[Data to process — start]

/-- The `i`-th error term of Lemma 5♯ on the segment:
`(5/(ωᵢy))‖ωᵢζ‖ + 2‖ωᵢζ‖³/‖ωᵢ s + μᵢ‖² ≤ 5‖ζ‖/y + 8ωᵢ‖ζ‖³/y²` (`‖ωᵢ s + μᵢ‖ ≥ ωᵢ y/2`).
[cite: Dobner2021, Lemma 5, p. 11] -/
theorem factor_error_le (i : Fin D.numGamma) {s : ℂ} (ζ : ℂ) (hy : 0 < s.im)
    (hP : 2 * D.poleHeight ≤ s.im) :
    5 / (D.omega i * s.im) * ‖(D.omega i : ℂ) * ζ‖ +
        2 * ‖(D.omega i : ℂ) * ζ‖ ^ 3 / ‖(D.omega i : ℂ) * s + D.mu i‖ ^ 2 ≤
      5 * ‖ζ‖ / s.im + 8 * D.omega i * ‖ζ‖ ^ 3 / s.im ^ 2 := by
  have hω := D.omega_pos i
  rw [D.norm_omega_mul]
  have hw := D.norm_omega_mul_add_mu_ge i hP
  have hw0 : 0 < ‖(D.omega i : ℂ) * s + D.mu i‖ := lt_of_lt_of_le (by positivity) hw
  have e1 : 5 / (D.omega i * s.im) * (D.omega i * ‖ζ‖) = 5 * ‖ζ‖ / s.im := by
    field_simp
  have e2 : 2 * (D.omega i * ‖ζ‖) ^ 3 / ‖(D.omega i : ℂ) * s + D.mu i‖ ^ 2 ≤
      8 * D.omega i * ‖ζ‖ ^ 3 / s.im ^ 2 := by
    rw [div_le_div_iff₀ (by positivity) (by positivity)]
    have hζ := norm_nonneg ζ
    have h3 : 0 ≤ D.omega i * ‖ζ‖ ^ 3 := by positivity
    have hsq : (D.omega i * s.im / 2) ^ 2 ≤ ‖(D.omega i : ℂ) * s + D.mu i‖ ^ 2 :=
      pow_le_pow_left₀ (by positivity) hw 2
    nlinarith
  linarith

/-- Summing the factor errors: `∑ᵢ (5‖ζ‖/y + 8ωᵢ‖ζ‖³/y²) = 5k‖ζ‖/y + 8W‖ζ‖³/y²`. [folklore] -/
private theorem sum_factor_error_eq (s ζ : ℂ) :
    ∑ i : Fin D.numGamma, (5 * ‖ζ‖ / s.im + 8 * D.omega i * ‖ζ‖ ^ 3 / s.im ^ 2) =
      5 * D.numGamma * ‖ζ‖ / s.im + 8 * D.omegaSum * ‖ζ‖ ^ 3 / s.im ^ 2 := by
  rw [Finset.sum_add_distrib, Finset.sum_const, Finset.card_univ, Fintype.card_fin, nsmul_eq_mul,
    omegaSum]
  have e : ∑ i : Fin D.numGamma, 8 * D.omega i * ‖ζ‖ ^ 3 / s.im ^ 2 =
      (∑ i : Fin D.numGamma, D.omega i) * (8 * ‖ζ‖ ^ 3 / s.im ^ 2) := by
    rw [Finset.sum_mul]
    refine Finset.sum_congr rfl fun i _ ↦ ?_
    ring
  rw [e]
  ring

[Data to process — finish]
[Data to process — start]

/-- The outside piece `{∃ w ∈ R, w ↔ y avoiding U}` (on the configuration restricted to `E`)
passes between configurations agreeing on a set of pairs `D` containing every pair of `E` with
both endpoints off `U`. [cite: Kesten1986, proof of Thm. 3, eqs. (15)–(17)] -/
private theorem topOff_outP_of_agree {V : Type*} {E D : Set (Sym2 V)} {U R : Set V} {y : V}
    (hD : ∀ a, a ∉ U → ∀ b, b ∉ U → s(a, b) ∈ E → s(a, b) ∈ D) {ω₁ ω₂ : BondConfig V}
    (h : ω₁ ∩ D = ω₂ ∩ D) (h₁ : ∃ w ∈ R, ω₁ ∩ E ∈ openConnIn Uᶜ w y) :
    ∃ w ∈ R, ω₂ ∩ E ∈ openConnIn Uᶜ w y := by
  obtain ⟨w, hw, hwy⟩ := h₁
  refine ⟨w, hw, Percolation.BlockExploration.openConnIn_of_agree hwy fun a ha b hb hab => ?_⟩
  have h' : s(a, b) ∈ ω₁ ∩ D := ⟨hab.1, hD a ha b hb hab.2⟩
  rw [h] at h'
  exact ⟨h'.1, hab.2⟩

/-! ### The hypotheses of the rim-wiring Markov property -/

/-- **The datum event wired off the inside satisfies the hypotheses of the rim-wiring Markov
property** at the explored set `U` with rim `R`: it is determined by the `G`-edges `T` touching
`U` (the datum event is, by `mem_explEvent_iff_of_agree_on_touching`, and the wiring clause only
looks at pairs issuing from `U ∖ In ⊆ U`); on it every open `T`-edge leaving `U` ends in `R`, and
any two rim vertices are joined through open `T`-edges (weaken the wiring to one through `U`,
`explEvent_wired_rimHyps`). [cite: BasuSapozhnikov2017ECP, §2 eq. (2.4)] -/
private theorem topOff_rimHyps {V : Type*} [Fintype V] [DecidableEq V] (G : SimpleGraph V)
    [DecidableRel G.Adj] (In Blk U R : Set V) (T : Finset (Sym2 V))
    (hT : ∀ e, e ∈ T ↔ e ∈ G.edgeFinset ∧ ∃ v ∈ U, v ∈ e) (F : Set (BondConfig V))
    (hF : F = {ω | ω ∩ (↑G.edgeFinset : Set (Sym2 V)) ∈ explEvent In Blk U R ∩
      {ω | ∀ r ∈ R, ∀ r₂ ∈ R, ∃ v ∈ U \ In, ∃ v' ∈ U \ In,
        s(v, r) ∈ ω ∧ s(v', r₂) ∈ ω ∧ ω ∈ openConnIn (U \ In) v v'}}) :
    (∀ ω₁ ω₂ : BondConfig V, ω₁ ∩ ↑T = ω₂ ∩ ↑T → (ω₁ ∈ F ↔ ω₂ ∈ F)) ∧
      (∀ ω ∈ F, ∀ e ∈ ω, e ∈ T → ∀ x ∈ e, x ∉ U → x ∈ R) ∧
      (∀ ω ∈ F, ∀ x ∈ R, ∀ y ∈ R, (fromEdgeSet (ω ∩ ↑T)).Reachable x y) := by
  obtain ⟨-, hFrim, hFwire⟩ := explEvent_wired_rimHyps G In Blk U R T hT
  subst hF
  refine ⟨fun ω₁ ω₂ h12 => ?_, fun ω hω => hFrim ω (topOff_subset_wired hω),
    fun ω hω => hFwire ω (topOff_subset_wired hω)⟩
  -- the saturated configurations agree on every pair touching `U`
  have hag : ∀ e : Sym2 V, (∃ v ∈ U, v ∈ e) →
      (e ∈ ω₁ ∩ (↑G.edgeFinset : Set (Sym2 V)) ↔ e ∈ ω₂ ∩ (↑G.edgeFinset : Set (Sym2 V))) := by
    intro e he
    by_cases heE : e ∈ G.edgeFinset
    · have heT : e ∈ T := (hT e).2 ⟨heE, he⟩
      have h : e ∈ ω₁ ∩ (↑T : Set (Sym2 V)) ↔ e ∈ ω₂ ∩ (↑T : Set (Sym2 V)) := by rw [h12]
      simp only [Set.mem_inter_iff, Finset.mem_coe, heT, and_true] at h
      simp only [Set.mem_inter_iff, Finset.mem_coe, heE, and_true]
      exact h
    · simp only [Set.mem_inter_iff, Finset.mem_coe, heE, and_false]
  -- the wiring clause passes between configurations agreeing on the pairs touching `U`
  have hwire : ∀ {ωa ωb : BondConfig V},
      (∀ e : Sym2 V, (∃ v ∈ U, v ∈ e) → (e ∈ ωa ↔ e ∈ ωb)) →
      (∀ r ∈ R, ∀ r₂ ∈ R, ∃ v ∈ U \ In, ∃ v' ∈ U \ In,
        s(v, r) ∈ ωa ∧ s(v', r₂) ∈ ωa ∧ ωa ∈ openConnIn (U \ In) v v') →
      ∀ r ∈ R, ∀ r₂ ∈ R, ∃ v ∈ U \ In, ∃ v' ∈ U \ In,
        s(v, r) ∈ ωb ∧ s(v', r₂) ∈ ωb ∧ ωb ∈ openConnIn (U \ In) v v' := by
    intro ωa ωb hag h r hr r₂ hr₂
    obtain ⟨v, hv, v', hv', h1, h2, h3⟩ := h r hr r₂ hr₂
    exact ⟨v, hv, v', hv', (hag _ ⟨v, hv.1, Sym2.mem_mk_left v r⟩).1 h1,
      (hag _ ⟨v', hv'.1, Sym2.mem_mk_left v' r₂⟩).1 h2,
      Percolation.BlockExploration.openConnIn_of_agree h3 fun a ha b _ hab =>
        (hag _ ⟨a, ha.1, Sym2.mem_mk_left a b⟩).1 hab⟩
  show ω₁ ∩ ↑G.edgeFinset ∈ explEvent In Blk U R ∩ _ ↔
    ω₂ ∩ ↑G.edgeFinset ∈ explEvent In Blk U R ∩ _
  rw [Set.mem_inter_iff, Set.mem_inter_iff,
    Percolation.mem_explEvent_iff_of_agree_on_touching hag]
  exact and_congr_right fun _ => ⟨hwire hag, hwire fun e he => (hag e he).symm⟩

[Data to process — finish]

_What is needed:_
A single number is the answer here: how many lines above carry the string "cite"?

_Solution below:_
3